[Saved data entries]
____

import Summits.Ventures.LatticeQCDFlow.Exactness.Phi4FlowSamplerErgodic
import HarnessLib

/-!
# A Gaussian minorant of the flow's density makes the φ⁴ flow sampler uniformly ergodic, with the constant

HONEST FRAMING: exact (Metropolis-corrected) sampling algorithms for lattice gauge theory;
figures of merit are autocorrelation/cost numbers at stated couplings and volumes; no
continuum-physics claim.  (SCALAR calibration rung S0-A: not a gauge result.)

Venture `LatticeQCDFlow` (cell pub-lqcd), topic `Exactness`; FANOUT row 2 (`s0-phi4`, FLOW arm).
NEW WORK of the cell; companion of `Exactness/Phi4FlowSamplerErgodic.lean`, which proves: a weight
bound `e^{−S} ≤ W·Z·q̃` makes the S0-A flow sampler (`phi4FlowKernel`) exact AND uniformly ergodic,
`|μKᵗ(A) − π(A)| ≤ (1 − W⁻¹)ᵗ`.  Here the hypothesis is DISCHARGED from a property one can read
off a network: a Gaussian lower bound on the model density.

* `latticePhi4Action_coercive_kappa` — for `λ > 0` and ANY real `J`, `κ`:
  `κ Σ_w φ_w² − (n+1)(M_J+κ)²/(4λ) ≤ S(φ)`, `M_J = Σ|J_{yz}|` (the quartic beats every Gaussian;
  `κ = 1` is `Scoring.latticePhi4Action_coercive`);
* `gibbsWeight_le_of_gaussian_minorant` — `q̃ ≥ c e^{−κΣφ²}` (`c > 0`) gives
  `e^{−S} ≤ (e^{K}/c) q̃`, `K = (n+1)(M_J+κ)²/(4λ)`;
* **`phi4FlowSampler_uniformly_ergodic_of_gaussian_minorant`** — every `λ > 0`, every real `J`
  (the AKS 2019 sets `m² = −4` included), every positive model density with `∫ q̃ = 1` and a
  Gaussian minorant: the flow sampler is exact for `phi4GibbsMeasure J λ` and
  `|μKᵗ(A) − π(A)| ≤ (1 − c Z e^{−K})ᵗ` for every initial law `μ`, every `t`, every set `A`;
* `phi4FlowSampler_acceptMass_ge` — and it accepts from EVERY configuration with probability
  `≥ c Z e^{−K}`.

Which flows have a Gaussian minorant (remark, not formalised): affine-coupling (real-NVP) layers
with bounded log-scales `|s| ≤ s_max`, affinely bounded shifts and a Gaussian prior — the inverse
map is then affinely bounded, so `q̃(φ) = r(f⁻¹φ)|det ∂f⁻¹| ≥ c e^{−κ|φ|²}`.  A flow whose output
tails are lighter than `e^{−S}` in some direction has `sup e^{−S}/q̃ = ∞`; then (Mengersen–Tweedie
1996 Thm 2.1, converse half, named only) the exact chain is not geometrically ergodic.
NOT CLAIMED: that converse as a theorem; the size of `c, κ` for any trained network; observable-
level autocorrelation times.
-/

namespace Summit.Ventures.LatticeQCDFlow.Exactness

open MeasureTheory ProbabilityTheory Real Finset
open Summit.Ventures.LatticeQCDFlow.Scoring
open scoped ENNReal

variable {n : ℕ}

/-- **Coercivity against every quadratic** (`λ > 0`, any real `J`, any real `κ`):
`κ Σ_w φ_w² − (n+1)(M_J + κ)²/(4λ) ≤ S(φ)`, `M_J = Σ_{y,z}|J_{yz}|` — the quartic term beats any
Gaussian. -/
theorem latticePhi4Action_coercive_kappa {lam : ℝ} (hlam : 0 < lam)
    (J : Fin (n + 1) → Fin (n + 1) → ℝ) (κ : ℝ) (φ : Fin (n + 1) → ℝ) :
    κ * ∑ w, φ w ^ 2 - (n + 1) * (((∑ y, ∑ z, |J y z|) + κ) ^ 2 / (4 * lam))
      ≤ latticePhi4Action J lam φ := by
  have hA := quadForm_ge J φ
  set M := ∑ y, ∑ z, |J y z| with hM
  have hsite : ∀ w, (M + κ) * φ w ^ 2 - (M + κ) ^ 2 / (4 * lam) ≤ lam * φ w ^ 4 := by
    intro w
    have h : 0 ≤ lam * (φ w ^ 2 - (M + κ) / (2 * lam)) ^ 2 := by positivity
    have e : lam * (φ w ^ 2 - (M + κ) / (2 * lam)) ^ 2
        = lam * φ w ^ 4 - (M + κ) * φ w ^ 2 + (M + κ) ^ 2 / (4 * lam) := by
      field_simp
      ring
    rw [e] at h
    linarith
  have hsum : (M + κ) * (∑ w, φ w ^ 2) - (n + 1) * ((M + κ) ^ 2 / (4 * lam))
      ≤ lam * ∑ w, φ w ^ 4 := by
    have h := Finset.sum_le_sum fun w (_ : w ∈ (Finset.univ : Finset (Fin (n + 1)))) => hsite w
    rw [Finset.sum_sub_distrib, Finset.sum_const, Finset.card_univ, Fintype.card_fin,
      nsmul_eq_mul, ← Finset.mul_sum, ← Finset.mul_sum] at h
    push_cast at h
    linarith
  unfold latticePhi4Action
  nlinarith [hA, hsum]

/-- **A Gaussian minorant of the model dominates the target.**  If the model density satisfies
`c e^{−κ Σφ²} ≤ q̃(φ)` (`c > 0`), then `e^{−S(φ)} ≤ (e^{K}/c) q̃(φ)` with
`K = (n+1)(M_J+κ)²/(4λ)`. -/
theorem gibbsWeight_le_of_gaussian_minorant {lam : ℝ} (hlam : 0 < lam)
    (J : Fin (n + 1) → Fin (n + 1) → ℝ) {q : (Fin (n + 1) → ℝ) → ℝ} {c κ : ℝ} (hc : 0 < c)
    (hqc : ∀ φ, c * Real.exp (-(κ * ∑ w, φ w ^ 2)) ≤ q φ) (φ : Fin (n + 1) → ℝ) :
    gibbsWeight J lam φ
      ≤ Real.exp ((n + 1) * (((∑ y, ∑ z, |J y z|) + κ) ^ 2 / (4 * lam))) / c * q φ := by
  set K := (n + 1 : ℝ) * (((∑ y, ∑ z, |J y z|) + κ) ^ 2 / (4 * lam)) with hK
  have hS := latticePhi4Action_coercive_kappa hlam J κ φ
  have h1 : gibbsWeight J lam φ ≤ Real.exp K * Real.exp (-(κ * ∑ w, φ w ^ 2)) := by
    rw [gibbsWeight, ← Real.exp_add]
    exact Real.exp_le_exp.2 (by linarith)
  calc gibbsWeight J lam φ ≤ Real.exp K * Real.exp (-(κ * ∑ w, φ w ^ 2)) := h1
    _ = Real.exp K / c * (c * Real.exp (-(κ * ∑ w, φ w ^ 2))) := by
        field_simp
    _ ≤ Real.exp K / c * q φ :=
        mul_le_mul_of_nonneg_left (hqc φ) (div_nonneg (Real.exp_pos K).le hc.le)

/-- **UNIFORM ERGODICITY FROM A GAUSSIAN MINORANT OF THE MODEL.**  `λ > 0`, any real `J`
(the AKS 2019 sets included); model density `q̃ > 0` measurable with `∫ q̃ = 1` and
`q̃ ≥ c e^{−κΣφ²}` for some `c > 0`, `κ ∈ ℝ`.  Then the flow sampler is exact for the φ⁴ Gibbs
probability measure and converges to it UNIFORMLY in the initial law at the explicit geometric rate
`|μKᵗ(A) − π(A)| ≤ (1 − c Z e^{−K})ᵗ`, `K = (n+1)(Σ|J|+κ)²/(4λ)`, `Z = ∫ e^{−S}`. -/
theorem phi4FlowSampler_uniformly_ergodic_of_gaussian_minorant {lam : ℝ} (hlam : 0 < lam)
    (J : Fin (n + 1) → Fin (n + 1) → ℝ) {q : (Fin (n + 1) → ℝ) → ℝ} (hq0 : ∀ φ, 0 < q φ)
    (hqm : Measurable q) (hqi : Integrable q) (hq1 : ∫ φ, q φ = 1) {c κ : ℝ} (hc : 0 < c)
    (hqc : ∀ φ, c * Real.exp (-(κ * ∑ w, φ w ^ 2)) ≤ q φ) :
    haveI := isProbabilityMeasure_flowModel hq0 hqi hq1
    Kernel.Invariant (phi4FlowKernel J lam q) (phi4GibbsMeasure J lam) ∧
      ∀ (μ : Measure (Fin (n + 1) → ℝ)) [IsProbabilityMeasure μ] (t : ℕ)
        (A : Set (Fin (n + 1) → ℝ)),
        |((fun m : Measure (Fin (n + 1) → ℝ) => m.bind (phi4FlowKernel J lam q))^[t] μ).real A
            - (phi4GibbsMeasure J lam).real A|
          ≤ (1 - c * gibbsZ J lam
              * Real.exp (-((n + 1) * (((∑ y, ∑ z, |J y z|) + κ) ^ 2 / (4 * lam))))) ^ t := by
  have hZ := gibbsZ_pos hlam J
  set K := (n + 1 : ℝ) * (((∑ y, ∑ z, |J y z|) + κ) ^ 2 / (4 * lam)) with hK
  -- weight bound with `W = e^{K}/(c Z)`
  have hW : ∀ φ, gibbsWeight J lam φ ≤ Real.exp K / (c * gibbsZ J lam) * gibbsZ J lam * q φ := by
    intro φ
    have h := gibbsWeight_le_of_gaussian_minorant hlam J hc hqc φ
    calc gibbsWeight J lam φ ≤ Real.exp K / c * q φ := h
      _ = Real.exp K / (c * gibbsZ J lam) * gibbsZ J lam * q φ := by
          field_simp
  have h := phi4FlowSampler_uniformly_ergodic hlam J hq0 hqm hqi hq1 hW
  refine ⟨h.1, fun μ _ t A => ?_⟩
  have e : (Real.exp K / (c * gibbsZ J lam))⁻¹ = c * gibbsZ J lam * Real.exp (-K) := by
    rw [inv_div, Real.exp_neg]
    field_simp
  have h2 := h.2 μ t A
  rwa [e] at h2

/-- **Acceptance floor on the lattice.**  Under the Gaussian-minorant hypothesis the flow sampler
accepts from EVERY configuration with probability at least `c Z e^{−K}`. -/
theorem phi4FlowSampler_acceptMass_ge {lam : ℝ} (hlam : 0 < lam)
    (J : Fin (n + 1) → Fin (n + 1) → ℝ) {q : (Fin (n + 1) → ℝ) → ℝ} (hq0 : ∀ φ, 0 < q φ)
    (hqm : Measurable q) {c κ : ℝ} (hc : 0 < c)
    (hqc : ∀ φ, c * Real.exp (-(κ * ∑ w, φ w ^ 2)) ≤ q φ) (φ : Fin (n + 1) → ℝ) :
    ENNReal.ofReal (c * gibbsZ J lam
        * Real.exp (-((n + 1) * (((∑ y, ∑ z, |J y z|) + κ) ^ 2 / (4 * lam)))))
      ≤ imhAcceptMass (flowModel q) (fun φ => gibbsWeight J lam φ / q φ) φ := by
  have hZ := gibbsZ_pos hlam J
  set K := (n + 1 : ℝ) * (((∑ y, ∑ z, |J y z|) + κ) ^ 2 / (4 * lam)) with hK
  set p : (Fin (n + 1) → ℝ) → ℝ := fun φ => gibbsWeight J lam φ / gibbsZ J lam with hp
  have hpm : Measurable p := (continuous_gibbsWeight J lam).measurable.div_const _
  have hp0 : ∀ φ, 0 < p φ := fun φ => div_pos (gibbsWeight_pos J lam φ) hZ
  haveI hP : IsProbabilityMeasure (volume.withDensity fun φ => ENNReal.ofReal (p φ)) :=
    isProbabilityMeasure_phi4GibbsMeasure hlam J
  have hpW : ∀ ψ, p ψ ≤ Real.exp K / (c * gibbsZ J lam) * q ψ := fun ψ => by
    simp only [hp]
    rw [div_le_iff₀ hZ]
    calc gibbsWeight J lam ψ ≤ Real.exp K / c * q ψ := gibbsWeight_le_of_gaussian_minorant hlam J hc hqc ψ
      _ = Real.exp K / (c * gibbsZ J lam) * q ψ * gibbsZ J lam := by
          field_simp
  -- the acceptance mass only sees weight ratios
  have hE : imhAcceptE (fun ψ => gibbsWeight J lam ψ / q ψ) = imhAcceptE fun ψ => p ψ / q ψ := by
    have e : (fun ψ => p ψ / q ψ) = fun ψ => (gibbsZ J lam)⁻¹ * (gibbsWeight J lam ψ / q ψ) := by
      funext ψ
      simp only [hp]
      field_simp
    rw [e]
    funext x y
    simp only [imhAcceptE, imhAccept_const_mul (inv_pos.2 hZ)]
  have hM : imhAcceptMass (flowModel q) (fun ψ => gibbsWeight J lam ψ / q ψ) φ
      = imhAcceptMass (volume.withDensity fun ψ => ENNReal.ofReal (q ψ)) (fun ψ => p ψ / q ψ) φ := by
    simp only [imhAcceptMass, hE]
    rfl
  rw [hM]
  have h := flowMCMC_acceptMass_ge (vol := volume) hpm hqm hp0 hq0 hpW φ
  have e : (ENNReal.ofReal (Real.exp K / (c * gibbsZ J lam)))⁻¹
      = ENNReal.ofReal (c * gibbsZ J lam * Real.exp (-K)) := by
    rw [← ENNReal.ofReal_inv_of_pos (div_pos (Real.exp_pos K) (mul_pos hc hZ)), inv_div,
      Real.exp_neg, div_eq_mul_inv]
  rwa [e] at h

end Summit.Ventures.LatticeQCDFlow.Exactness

____

— Work to complete —
Give back exactly the lines above starting at the line where "q φ) φ := by" appears and ending at the line where "have hp0 : ∀" appears, both included, with no other lines.

— Worked solution —
      ≤ imhAcceptMass (flowModel q) (fun φ => gibbsWeight J lam φ / q φ) φ := by
  have hZ := gibbsZ_pos hlam J
  set K := (n + 1 : ℝ) * (((∑ y, ∑ z, |J y z|) + κ) ^ 2 / (4 * lam)) with hK
  set p : (Fin (n + 1) → ℝ) → ℝ := fun φ => gibbsWeight J lam φ / gibbsZ J lam with hp
  have hpm : Measurable p := (continuous_gibbsWeight J lam).measurable.div_const _
  have hp0 : ∀ φ, 0 < p φ := fun φ => div_pos (gibbsWeight_pos J lam φ) hZ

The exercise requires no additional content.